Table des matières |
Soutenu en 1940 dans Nouadhibou région (l'une ou l'autre dedans alorsLe Sahara espagnol[1] ou colonial La Mauritanie[2]) dans une famille de Sahrawi/Maure Laaroussien tribu, il a passé à l'éducation secondaire dedans Rosso près de la frontière à Français- administré Le Sénégal. Il a gagné a baccalaureat dans la science dans Dakar, Le Sénégal, en 1961. Après avoir joint l'armée mauritanienne en 1962,[3] il a étudié dans les universités militaires françaises, notamment Saint-Cyr.[2]
Après 1975, il a commandé des forces dans le nord de la Mauritanie et Al-Gharbiya de Tiris (Les Sahara occidental), dans la guerre contre Avant de Polisario guérilleros, notamment dans Zouerate région et Bir Moghrein.[3] En 1978, avec le pays dans le désordre grave, il a participé à a coup d'état cela a renversé le Mauritanien Président Mokhtar Ould Daddah. En tant que membre de CRMN militaire junte, il a été promu au poteau du chef du Général Staff.

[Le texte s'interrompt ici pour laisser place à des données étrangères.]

/-
Copyright (c) 2026 the pub-hodgecm-mathlib formalisation cell (harness21).  Prover seat hodgecm-mathlib-LH4-p04 (g8), req620 Track A «(D-RAM) FOUR-FRAME» squad
(STAGE-1b, row (2) of the piece `f_{T₊}`, the (β₂) road; dealer∕pen LH4-plan (g13) WORD #108 (4) ∕ WORD #112 (1), PEN #13: «(S4) β₂ ASSEMBLY onto `betaT2.letter.v1`,
LH4-p04 lineage»; chair LH4-r01 (g9) junction note 14:10:09Z), 2026-09-04.
-/
import Summits.HodgeConjecture.HodgeConjecture.Theorems.F0P3cDyRamLevelsTypeTwoLiterals   -- ★ p859549 (this lineage, (C2-lev-lit)): brings ★ p857702 `exists_oppositeLiteral_wild`, ★ frame literal `exists_isLocalNormPair_coe_eq_of_frame` + its κ, ★ signed pair + exhaustion, ★ `coe_mem_unitaryGroupOfForm_over`
import Summits.HodgeConjecture.HodgeConjecture.Theorems.F0P3cDyRamCleanSgnModelForm       -- ★ (LH4-p05 (g8)): `cleanMinusFixCount_conj_eq`; brings ★ p859223 (LH4-p13 (g8)) `transvPlusFixCount_conj_eq`, ★ DEFS leaves №5 `cleanMinusFixCount ∕ mcOfRecord`, №3 `mstarOfRecord`, U2G `transvPlusFixCount`
import HarnessLib

/-!
# Crux `H413`, line LH4 «(D-RAM) FOUR-FRAME» — STAGE-1b, row (2), the (β₂) road: (S4-lit) «β₂ OF RECORD ⟸ β₂ AT THE TWO LITERAL SHAPES OF SOCKET (C″)»
# `betaT2.letter.v1` (cd9aa77b) VERBATIM ⟸ `betaT2lit.letter.v1`: the clean-sign offset `T₊ − T−′` agrees at `ι_w t_h = endoGL (ι_w γ_H.1, ι_w γ_H.2)` and `ι_w t_a = P₁·endoGL (γ₁, ι_w γ_H.2)·P₁⁻¹`

Cell `hodgecm-mathlib` (D-0151), FLOOR 0, crux item H413 = `stmt-HodgeConjecture-24833`, route of record `HCCMUnconditional`; squad F0∕P3c∕LH4; lane
`--supports stmt-HodgeConjecture-24833 --as helper` (count-neutral; pays NO tier-0 row).  THEOREMS ONLY (no `def`, no instance, no notation, no `sorry`).

THE POINT.  The (β₂) letter of the piece `f_{T₊}` — `betaT2.letter.v1` (cd9aa77b), the `hCS₂` binder of ★ p860151 `hDelta_ofRecord` and the `hβ₂` binder of ★ p860783 (LH4-p06 (g7))
`hSideRows_transvPlus_ofRecord (hβ₂) (hC)` (chair LH4-r01 (g9) 14:10:09Z: byte-for-byte after whitespace canon), hence the last letter of the tier-0 row `stub_hside_transvPlus` besides
LH4-p07 (g9)'s socket `levelsCensusC` — speaks of ABSTRACT norm matches: «near `1 ∈ H_v`, for every `G`-regular `γ_H` whose w-block is rootless in `L_w` and every pair of matches
`δ₊` (`κ = +1`), `δ₋` (`κ = −1`):  `T₊(ι_w δ₊) − T−′(ι_w δ₊) = T₊(ι_w δ₋) − T−′(ι_w δ₋)`» (`T₊ = transvPlusFixCount σ_w ϖ d (d%2) m*`, `T−′ = cleanMinusFixCount σ_w ϖ d (d%2) m* m_c`).
Every producer of the (β₂) road, however — (S-1) ★ p860690, (S-2), (β₂-H) ★ p860765 ∕ ★ p860795 ∕ ★ p860839 (LH4-p09 (g9)), the order forms ★ p859421 ∕ ★ p859485 ∕ ★ p859229, the
value-set letters ★ p860208 ∕ p860233 — prices the two counts at the two LITERAL SHAPES of socket (C″): the hyperbolic block element `endoGL (ι_w γ_H.1, ι_w γ_H.2)` (frame
`(Φ₃)_w = block((Φ₂)_w, 1)` on the nose) and the anisotropic one `P₁·endoGL (γ₁, ι_w γ_H.2)·P₁⁻¹` (`formCongr σ_w P₁ (Φ₃)_w = block(diag dg, η)`, `η` a non-norm unit,
`γ₁ ∈ U(diag dg)`, `χ_{γ₁} = χ_{g_w}`; ★ p857702 `exists_oppositeLiteral_wild`).  THIS FILE is the δ-to-literal step of the (S4) assembly, ONCE AND FOR ALL:
* §1 `transvPlusFixCount_conj_eq_self ∕ cleanMinusFixCount_conj_eq_self` — valued-field letters: both labelled counts are invariant under conjugation by `P ∈ U(σ, antidiag₃)`
  (★ p859223 `transvPlusFixCount_conj_eq` ∕ ★ `cleanMinusFixCount_conj_eq` at the model `formCongr σ P Φ₃ = Φ₃`; the labelled twin of ★ (C2-lev-class) `ncard_typeZero_fixed_levels_conj_eq`).
* §2 `transvPlusFixCount_eq_of_isConj ∕ cleanMinusFixCount_eq_of_isConj` — at the CM place: `IsConj δ δ′ → T₊(ι_w δ′) = T₊(ι_w δ)`, `T−′` likewise (`ι_w` a homomorphism into
  `U(σ_w, (Φ₃)_w)`, ★ `coe_mem_unitaryGroupOfForm_over`).
* §3 HEAD `hbeta2_of_literals (hLit : ‹betaT2lit.letter.v1›) : ‹betaT2.letter.v1 VERBATIM›` — per place: `V := V_A ∩ V_lit` (★ p857702's neighbourhood ∩ the literal letter's);
  a match of sign `+1` is `G_v`-conjugate to the FRAME LITERAL `t_h` (★ `exists_isLocalNormPair_coe_eq_of_frame` at `A := 1`, `κ(t_h) = (1, θ)_v = 1` ★
  `finKappaAt_eq_hilbertSymbol_of_coe_eq_of_frame`), a match of sign `−1` to ★ p857702's `t_a` — by the signed pair's exhaustion clauses (★
  `exists_signedPair_finsum_delta_mul_classOrbitalIntegral_eq_mul_sub`, as in ★ p859496 §3 ∕ ★ p860334 §3) — and §2 moves the four counts onto the literals, where `hLit` applies.
  The two unitary-membership antecedents of `hLit` (`ι_w t_h`, `ι_w t_a ∈ U(σ_w, (Φ₃)_w)`) are discharged here from the matches (free for the literal letter's producers).
THE NEW LETTER `betaT2lit.letter.v1` (the `hLit` binder's type; text `F0/P3c/LH4/LH4-p04/g8/betaT2lit.letter.v1.LH4p04g8.lean.txt`) is the (S4) assembly's remaining target: a
statement about two explicit matrices of `GL₃(L_w)` per near-`1` type-(2) `γ_H`, with NO norm pair, NO `κ`, NO measure and NO Hecke character in it — to be paid by the per-cell
road ((β₂-S) on GENERIC cone cells ∕ (β₂-H) on SPECIFIC ones, summed through the labelled order form).  It is a HYPOTHESIS here — nothing asserted.
HONEST LABEL.  Count-neutral reduction; (β₂) stays a HYPOTHESIS of the T₊ chain until `betaT2lit.letter.v1` is ★; `HC_CM` is proved only modulo the 7 printed citations (2
remaining named inputs: hLiu418 = `stmt-HodgeConjecture-24832`, h413 = `stmt-HodgeConjecture-24833`) until rung 0 closes.
## References
* [Rogawski1990] J. D. Rogawski, *Automorphic Representations of Unitary Groups in Three Variables*, Ann. of Math. Stud. 123 (1990): §4.3 (4.3.1)–(4.3.2) p. 43; §4.9 Prop. 4.9.1 (a)(b) p. 55, Lemma 4.9.3 p. 56.
* [Kottwitz1986BaseChangeUnits] R. E. Kottwitz, *Base change for unit elements of Hecke algebras*, Compositio Math. 60 (1986): §1 pp. 240–241.
* [LanglandsShelstad1987] R. P. Langlands, D. Shelstad, *On the definition of transfer factors*, Math. Ann. 278 (1987): §1.3.
* [Jacobowitz1962] R. Jacobowitz, *Hermitian forms over local fields*, Amer. J. Math. 84 (1962): §4, §7 Thm. 7.1.
-/

set_option autoImplicit false
/-! ### Units of the left order of a full lattice -/

/-- **The unit group of the left order of a full lattice is finite** (totally definite `D` over
`ℚ`): `{u ∈ O_L(I) : ∃ v ∈ O_L(I), uv = vu = 1}` is a finite set (Voight Lemma 17.7.13 / 26.5.1;
Gross 1987 §1; Vignéras V §1). Proof: with `n ≠ 0`, `n · 1 ∈ I`, one has `n O_L(I) ⊆ I`; from
`nrd(u) nrd(v) = 1` and `nrd(n v) ≥ δ` get `nrd(n u) ≤ n⁴/δ`, and `n u` ranges in the finite set
of lattice points of `I` of bounded norm. [cite: Voight2021, Lemma 17.7.13] -/
theorem finite_units_leftOrder (hdef : IsTotallyDefinite ℚ D) {I : Submodule ℤ D}
    (hI : IsFullLattice D I) :
    {x : D | x ∈ Brandt.leftOrder I ∧
      ∃ y ∈ Brandt.leftOrder I, x * y = 1 ∧ y * x = 1}.Finite := by
  classical
  haveI : Nontrivial D := Module.nontrivial_of_finrank_pos (R := ℚ)
    (by rw [IsQuaternionAlgebra.finrank_eq_four (K := ℚ) (D := D)]; norm_num)
  obtain ⟨t, ht⟩ := hI.1
  obtain ⟨n, hn, hn1⟩ := hI.2 1
  -- `n • O_L(I) ⊆ I`
  have hnO : ∀ x ∈ Brandt.leftOrder I, n • x ∈ Submodule.span ℤ (t : Set D) := by
    intro x hx
    rw [ht]
    have := hx _ hn1
    rwa [mul_smul_comm, mul_one] at this
  obtain ⟨δ, hδ, hδle⟩ := exists_pos_le_reducedNorm_of_mem_span hdef t
  have hfin := finite_setOf_mem_span_reducedNorm_le hdef t ((n : ℚ) ^ 2 * ((n : ℚ) ^ 2 / δ))
  -- inject `u ↦ n • u` (`D` is a `ℚ`-vector space, so `n • ·` is injective for `n ≠ 0`)
  have hnQ : (n : ℚ) ≠ 0 := by exact_mod_cast hn
  have hzq : ∀ x : D, n • x = (n : ℚ) • x := fun x => (Int.cast_smul_eq_zsmul ℚ n x).symm
  have hinj : Set.InjOn (fun x : D => n • x) Set.univ := fun x _ y _ hxy => by
    have hxy' : (n : ℚ) • x = (n : ℚ) • y := by simpa only [hzq] using hxy
    exact smul_right_injective D hnQ hxy'
  refine Set.Finite.of_finite_image (hfin.subset ?_) (hinj.mono (Set.subset_univ _))
  rintro _ ⟨u, ⟨hu, v, hv, huv, -⟩, rfl⟩
  refine ⟨hnO u hu, ?_⟩
  -- norms: `nrd u * nrd v = 1`, `δ ≤ nrd (n • v) = n² nrd v`
  have h1 : reducedNorm ℚ D 1 = 1 := by
    rw [← map_one (algebraMap ℚ D), reducedNorm_algebraMap_rat, one_pow]
  have hmul : reducedNorm ℚ D u * reducedNorm ℚ D v = 1 := by
    rw [← reducedNorm_mul_holds ℚ D, huv, h1]
  have hv0 : v ≠ 0 := by
    rintro rfl
    rw [mul_zero] at huv
    exact zero_ne_one huv
  have hnv0 : n • v ≠ 0 := by
    rw [hzq]
    exact smul_ne_zero hnQ hv0
  have hδv : δ ≤ (n : ℚ) ^ 2 * reducedNorm ℚ D v := by
    rw [← reducedNorm_zsmul]
    exact hδle _ (hnO v hv) hnv0
  have hvpos : 0 < reducedNorm ℚ D v := reducedNorm_pos_of_isTotallyDefinite D hdef hv0
  have hn2 : (0 : ℚ) < (n : ℚ) ^ 2 := by positivity
  -- `nrd u = 1 / nrd v ≤ n² / δ`
  have hu_le : reducedNorm ℚ D u ≤ (n : ℚ) ^ 2 / δ := by
    have hu_eq : reducedNorm ℚ D u = 1 / reducedNorm ℚ D v := by
      field_simp
      linarith [hmul]
    rw [hu_eq, div_le_div_iff₀ hvpos hδ, one_mul]
    linarith [hδv]
  rw [reducedNorm_zsmul]
  exact mul_le_mul_of_nonneg_left hu_le hn2.le

end Lattice

/-! ### The Brandt weights of a setup are positive -/

namespace Brandt

variable {Nplus Nminus : ℕ}

/-- **The unit group `O_L(I_c)ˣ` of every class of a Brandt setup is finite** (the algebra of a
setup is totally definite over `ℚ` and `I_c` is a full lattice). [cite: Voight2021, Lemma 17.7.13] -/
theorem XiSetup.finite_units (S : XiSetup Nplus Nminus) (c : ClassSet S.O) :
    {x : S.D | x ∈ leftOrder c.rep ∧ ∃ y ∈ leftOrder c.rep, x * y = 1 ∧ y * x = 1}.Finite :=
  finite_units_leftOrder S.isTotallyDefinite c.rep_mem.1

/-- **The Brandt weights of a setup are positive: `w_c ≥ 1`** for every setup `S` of type
`(N⁺, N⁻)` and every class `c` — unconditionally (`XiSetup.weight_pos` of `BrandtWeightPos.lean`
with the finiteness just proved). Hence `ξ = Σ_c w_c φ_c² ≥ 1` on any eigen-line
(`BrandtEigenLine.lean`). [cite: Voight2021, 41.1.3] -/
theorem XiSetup.one_le_weight (S : XiSetup Nplus Nminus) (c : ClassSet S.O) : 1 ≤ weight S.O c :=
  S.weight_pos c (S.finite_units c)

end Brandt

/-- **`ξ ≥ 1` from multiplicity one alone.** If some Brandt setup of type `(N⁺, N⁻)` exists and in
every setup the rational eigenspace of the Brandt matrices for `λ` (primes `p ∤ N⁺N⁻`) is
one-dimensional, then `1 ≤ brandtXi N⁺ N⁻ λ` — `one_le_brandtXi_of_forall` of `BrandtEigenLine.lean`
with the weight hypothesis now discharged by `Brandt.XiSetup.one_le_weight`. [folklore] -/
theorem one_le_brandtXi_of_forall_finrank_eq_one {Nplus Nminus : ℕ} {lam : ℕ → ℤ}
    (hne : Nonempty (Brandt.XiSetup Nplus Nminus))
    (h : ∀ (S : Brandt.XiSetup Nplus Nminus) [Fintype (Brandt.ClassSet S.O)],
      Module.finrank ℚ (Brandt.eigenSpace ℚ (Nplus * Nminus) (Brandt.matrix S.O) lam) = 1) :
    1 ≤ brandtXi Nplus Nminus lam :=
  one_le_brandtXi_of_forall hne fun S _ => ⟨fun c => S.one_le_weight c, h S⟩

end Literature.NumberTheory.Automorphic

end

Haidallah est allé bien au premier ministre dessus 31 mai 1979, quelques jours après la mort dans avion accident du premier ministre précédent, colonne Ahmed Ould Bouceif, avec qui il avait saisi la puissance pour le CMSN juste un mois plus tôt, de la colonne Mustafa Ould Salek et le CRMN. En janvier 1980 il a saisi la puissance du successeur d'Ould Salek As chef d'Etat, Mohamed Mahmoud Ould Louly. Il a continué à tenir également la position de Premier ministre jusqu'à décembre de cette année, quand un civil, Sid Ahmed Ould Bneijara, a été nommé au poteau.[4]
Son règne a été marqué par turbulence politique grave, car la Mauritanie s'est extraite à partir de la guerre avec Avant de Polisario - commencé par Ould Daddah en 1975 - et son régime a fait face à un certain nombre de tentatives de coup et d'intrigues de militaires.[4][5] Sur 16 mars, 1981 une tentative de coup contre Haidalla a échoué,[6]. Haidalla accuse le Maroc d'avoir lieu derrière le coup, que le Maroc a nié, et en mois suivant Maaouya Ould Sid'Ahmed Taya a été nommé premier ministre.[4][7] Un autre coup essayé a été commandité prétendument par la Libye.[1]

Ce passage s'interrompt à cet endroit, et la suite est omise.